--- Source material Enclosed Below ---

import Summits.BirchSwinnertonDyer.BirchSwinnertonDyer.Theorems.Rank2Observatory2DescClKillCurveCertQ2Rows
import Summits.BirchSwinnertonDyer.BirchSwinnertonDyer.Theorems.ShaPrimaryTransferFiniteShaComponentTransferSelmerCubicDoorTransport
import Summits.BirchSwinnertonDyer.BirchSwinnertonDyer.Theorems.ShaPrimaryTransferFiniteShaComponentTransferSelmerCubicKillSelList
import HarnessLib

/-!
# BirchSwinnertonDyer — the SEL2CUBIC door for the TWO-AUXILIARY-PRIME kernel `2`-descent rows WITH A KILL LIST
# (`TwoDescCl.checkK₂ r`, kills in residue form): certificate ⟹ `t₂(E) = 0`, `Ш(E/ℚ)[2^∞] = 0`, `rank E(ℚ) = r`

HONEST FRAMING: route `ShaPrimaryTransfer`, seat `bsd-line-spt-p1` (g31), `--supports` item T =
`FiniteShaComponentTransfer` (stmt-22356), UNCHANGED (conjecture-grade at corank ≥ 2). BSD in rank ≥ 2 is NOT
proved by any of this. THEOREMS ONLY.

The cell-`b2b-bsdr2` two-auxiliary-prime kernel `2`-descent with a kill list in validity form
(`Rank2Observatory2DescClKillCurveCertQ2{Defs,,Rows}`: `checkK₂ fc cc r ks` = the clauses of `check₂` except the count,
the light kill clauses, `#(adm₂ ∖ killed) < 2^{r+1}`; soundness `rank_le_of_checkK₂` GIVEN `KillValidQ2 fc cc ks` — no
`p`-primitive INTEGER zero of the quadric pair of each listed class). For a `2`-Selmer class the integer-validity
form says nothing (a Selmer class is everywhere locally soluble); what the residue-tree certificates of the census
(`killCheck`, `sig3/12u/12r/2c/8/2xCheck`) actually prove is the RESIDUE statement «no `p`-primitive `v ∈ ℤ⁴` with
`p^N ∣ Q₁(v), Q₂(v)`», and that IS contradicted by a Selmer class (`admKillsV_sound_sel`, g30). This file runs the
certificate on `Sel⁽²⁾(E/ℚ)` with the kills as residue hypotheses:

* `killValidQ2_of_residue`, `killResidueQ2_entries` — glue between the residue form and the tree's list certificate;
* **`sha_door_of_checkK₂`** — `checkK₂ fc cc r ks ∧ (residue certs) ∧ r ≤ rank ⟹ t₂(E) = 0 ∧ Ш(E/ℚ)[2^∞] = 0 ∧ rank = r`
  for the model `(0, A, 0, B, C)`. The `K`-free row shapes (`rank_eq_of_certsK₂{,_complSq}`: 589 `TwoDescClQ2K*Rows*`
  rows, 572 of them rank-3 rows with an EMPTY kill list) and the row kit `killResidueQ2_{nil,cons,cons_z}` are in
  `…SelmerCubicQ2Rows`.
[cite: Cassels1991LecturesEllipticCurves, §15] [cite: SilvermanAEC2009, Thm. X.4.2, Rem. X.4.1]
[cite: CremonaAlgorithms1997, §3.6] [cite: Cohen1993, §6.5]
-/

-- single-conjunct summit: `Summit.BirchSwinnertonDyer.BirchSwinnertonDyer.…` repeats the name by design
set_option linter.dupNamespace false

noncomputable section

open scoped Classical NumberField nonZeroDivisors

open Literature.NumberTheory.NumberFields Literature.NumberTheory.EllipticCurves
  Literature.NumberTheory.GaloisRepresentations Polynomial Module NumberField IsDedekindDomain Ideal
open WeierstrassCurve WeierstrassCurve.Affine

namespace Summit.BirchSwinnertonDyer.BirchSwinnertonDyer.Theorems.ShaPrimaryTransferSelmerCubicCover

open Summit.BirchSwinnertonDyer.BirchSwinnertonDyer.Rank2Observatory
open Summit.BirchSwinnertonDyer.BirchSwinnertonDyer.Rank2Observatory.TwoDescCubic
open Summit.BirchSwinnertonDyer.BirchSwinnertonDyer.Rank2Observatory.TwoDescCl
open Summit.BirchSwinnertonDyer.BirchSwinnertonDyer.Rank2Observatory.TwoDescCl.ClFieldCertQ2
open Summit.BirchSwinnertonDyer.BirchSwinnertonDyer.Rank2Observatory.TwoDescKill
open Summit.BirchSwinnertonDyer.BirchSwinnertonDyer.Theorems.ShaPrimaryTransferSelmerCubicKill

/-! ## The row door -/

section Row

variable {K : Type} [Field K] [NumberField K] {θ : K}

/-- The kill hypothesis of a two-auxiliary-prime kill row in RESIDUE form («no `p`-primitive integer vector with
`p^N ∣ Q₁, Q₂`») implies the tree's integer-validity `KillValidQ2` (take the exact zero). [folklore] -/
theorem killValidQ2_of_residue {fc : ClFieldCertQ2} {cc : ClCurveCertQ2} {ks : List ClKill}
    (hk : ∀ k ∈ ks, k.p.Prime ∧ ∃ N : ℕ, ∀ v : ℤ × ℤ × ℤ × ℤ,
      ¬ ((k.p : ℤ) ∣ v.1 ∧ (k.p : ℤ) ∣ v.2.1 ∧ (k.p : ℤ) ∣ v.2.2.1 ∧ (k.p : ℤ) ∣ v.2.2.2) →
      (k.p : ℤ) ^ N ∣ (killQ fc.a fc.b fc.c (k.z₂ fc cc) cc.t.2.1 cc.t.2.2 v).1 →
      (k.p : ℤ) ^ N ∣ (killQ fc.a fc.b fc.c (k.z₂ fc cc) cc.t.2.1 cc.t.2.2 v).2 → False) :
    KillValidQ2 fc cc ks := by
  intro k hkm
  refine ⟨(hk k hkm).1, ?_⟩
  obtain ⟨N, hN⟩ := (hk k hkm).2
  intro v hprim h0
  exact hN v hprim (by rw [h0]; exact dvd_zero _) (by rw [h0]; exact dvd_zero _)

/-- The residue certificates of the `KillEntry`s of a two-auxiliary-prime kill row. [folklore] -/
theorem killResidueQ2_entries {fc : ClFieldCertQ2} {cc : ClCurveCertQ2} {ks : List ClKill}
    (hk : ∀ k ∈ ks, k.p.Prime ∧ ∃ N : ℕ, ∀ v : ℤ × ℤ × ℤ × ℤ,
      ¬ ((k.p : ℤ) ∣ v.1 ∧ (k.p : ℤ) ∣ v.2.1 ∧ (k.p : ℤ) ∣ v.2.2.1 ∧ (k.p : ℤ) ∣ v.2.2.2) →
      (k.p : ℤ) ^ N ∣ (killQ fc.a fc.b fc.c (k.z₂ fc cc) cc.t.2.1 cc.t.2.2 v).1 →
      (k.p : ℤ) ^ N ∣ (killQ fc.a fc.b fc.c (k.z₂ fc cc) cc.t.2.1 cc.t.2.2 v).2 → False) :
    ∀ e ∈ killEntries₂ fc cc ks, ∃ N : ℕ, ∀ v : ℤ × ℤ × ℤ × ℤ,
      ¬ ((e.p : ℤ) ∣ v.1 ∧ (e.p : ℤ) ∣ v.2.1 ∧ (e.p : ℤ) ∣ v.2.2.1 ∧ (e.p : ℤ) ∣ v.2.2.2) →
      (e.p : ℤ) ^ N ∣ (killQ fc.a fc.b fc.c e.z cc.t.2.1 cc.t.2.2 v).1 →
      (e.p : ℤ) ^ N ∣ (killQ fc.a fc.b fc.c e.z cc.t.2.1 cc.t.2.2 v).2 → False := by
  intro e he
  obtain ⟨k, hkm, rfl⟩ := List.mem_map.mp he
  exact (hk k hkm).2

--- End of Enclosed Source material ---

An exact copy of all the entries above is what is needed.

[Result of the task]
import Summits.BirchSwinnertonDyer.BirchSwinnertonDyer.Theorems.Rank2Observatory2DescClKillCurveCertQ2Rows
import Summits.BirchSwinnertonDyer.BirchSwinnertonDyer.Theorems.ShaPrimaryTransferFiniteShaComponentTransferSelmerCubicDoorTransport
import Summits.BirchSwinnertonDyer.BirchSwinnertonDyer.Theorems.ShaPrimaryTransferFiniteShaComponentTransferSelmerCubicKillSelList
import HarnessLib

/-!
# BirchSwinnertonDyer — the SEL2CUBIC door for the TWO-AUXILIARY-PRIME kernel `2`-descent rows WITH A KILL LIST
# (`TwoDescCl.checkK₂ r`, kills in residue form): certificate ⟹ `t₂(E) = 0`, `Ш(E/ℚ)[2^∞] = 0`, `rank E(ℚ) = r`

HONEST FRAMING: route `ShaPrimaryTransfer`, seat `bsd-line-spt-p1` (g31), `--supports` item T =
`FiniteShaComponentTransfer` (stmt-22356), UNCHANGED (conjecture-grade at corank ≥ 2). BSD in rank ≥ 2 is NOT
proved by any of this. THEOREMS ONLY.

The cell-`b2b-bsdr2` two-auxiliary-prime kernel `2`-descent with a kill list in validity form
(`Rank2Observatory2DescClKillCurveCertQ2{Defs,,Rows}`: `checkK₂ fc cc r ks` = the clauses of `check₂` except the count,
the light kill clauses, `#(adm₂ ∖ killed) < 2^{r+1}`; soundness `rank_le_of_checkK₂` GIVEN `KillValidQ2 fc cc ks` — no
`p`-primitive INTEGER zero of the quadric pair of each listed class). For a `2`-Selmer class the integer-validity
form says nothing (a Selmer class is everywhere locally soluble); what the residue-tree certificates of the census
(`killCheck`, `sig3/12u/12r/2c/8/2xCheck`) actually prove is the RESIDUE statement «no `p`-primitive `v ∈ ℤ⁴` with
`p^N ∣ Q₁(v), Q₂(v)`», and that IS contradicted by a Selmer class (`admKillsV_sound_sel`, g30). This file runs the
certificate on `Sel⁽²⁾(E/ℚ)` with the kills as residue hypotheses:

* `killValidQ2_of_residue`, `killResidueQ2_entries` — glue between the residue form and the tree's list certificate;
* **`sha_door_of_checkK₂`** — `checkK₂ fc cc r ks ∧ (residue certs) ∧ r ≤ rank ⟹ t₂(E) = 0 ∧ Ш(E/ℚ)[2^∞] = 0 ∧ rank = r`
  for the model `(0, A, 0, B, C)`. The `K`-free row shapes (`rank_eq_of_certsK₂{,_complSq}`: 589 `TwoDescClQ2K*Rows*`
  rows, 572 of them rank-3 rows with an EMPTY kill list) and the row kit `killResidueQ2_{nil,cons,cons_z}` are in
  `…SelmerCubicQ2Rows`.
[cite: Cassels1991LecturesEllipticCurves, §15] [cite: SilvermanAEC2009, Thm. X.4.2, Rem. X.4.1]
[cite: CremonaAlgorithms1997, §3.6] [cite: Cohen1993, §6.5]
-/

-- single-conjunct summit: `Summit.BirchSwinnertonDyer.BirchSwinnertonDyer.…` repeats the name by design
set_option linter.dupNamespace false

noncomputable section

open scoped Classical NumberField nonZeroDivisors

open Literature.NumberTheory.NumberFields Literature.NumberTheory.EllipticCurves
  Literature.NumberTheory.GaloisRepresentations Polynomial Module NumberField IsDedekindDomain Ideal
open WeierstrassCurve WeierstrassCurve.Affine

namespace Summit.BirchSwinnertonDyer.BirchSwinnertonDyer.Theorems.ShaPrimaryTransferSelmerCubicCover

open Summit.BirchSwinnertonDyer.BirchSwinnertonDyer.Rank2Observatory
open Summit.BirchSwinnertonDyer.BirchSwinnertonDyer.Rank2Observatory.TwoDescCubic
open Summit.BirchSwinnertonDyer.BirchSwinnertonDyer.Rank2Observatory.TwoDescCl
open Summit.BirchSwinnertonDyer.BirchSwinnertonDyer.Rank2Observatory.TwoDescCl.ClFieldCertQ2
open Summit.BirchSwinnertonDyer.BirchSwinnertonDyer.Rank2Observatory.TwoDescKill
open Summit.BirchSwinnertonDyer.BirchSwinnertonDyer.Theorems.ShaPrimaryTransferSelmerCubicKill

/-! ## The row door -/

section Row

variable {K : Type} [Field K] [NumberField K] {θ : K}

/-- The kill hypothesis of a two-auxiliary-prime kill row in RESIDUE form («no `p`-primitive integer vector with
`p^N ∣ Q₁, Q₂`») implies the tree's integer-validity `KillValidQ2` (take the exact zero). [folklore] -/
theorem killValidQ2_of_residue {fc : ClFieldCertQ2} {cc : ClCurveCertQ2} {ks : List ClKill}
    (hk : ∀ k ∈ ks, k.p.Prime ∧ ∃ N : ℕ, ∀ v : ℤ × ℤ × ℤ × ℤ,
      ¬ ((k.p : ℤ) ∣ v.1 ∧ (k.p : ℤ) ∣ v.2.1 ∧ (k.p : ℤ) ∣ v.2.2.1 ∧ (k.p : ℤ) ∣ v.2.2.2) →
      (k.p : ℤ) ^ N ∣ (killQ fc.a fc.b fc.c (k.z₂ fc cc) cc.t.2.1 cc.t.2.2 v).1 →
      (k.p : ℤ) ^ N ∣ (killQ fc.a fc.b fc.c (k.z₂ fc cc) cc.t.2.1 cc.t.2.2 v).2 → False) :
    KillValidQ2 fc cc ks := by
  intro k hkm
  refine ⟨(hk k hkm).1, ?_⟩
  obtain ⟨N, hN⟩ := (hk k hkm).2
  intro v hprim h0
  exact hN v hprim (by rw [h0]; exact dvd_zero _) (by rw [h0]; exact dvd_zero _)

/-- The residue certificates of the `KillEntry`s of a two-auxiliary-prime kill row. [folklore] -/
theorem killResidueQ2_entries {fc : ClFieldCertQ2} {cc : ClCurveCertQ2} {ks : List ClKill}
    (hk : ∀ k ∈ ks, k.p.Prime ∧ ∃ N : ℕ, ∀ v : ℤ × ℤ × ℤ × ℤ,
      ¬ ((k.p : ℤ) ∣ v.1 ∧ (k.p : ℤ) ∣ v.2.1 ∧ (k.p : ℤ) ∣ v.2.2.1 ∧ (k.p : ℤ) ∣ v.2.2.2) →
      (k.p : ℤ) ^ N ∣ (killQ fc.a fc.b fc.c (k.z₂ fc cc) cc.t.2.1 cc.t.2.2 v).1 →
      (k.p : ℤ) ^ N ∣ (killQ fc.a fc.b fc.c (k.z₂ fc cc) cc.t.2.1 cc.t.2.2 v).2 → False) :
    ∀ e ∈ killEntries₂ fc cc ks, ∃ N : ℕ, ∀ v : ℤ × ℤ × ℤ × ℤ,
      ¬ ((e.p : ℤ) ∣ v.1 ∧ (e.p : ℤ) ∣ v.2.1 ∧ (e.p : ℤ) ∣ v.2.2.1 ∧ (e.p : ℤ) ∣ v.2.2.2) →
      (e.p : ℤ) ^ N ∣ (killQ fc.a fc.b fc.c e.z cc.t.2.1 cc.t.2.2 v).1 →
      (e.p : ℤ) ^ N ∣ (killQ fc.a fc.b fc.c e.z cc.t.2.1 cc.t.2.2 v).2 → False := by
  intro e he
  obtain ⟨k, hkm, rfl⟩ := List.mem_map.mp he
  exact (hk k hkm).2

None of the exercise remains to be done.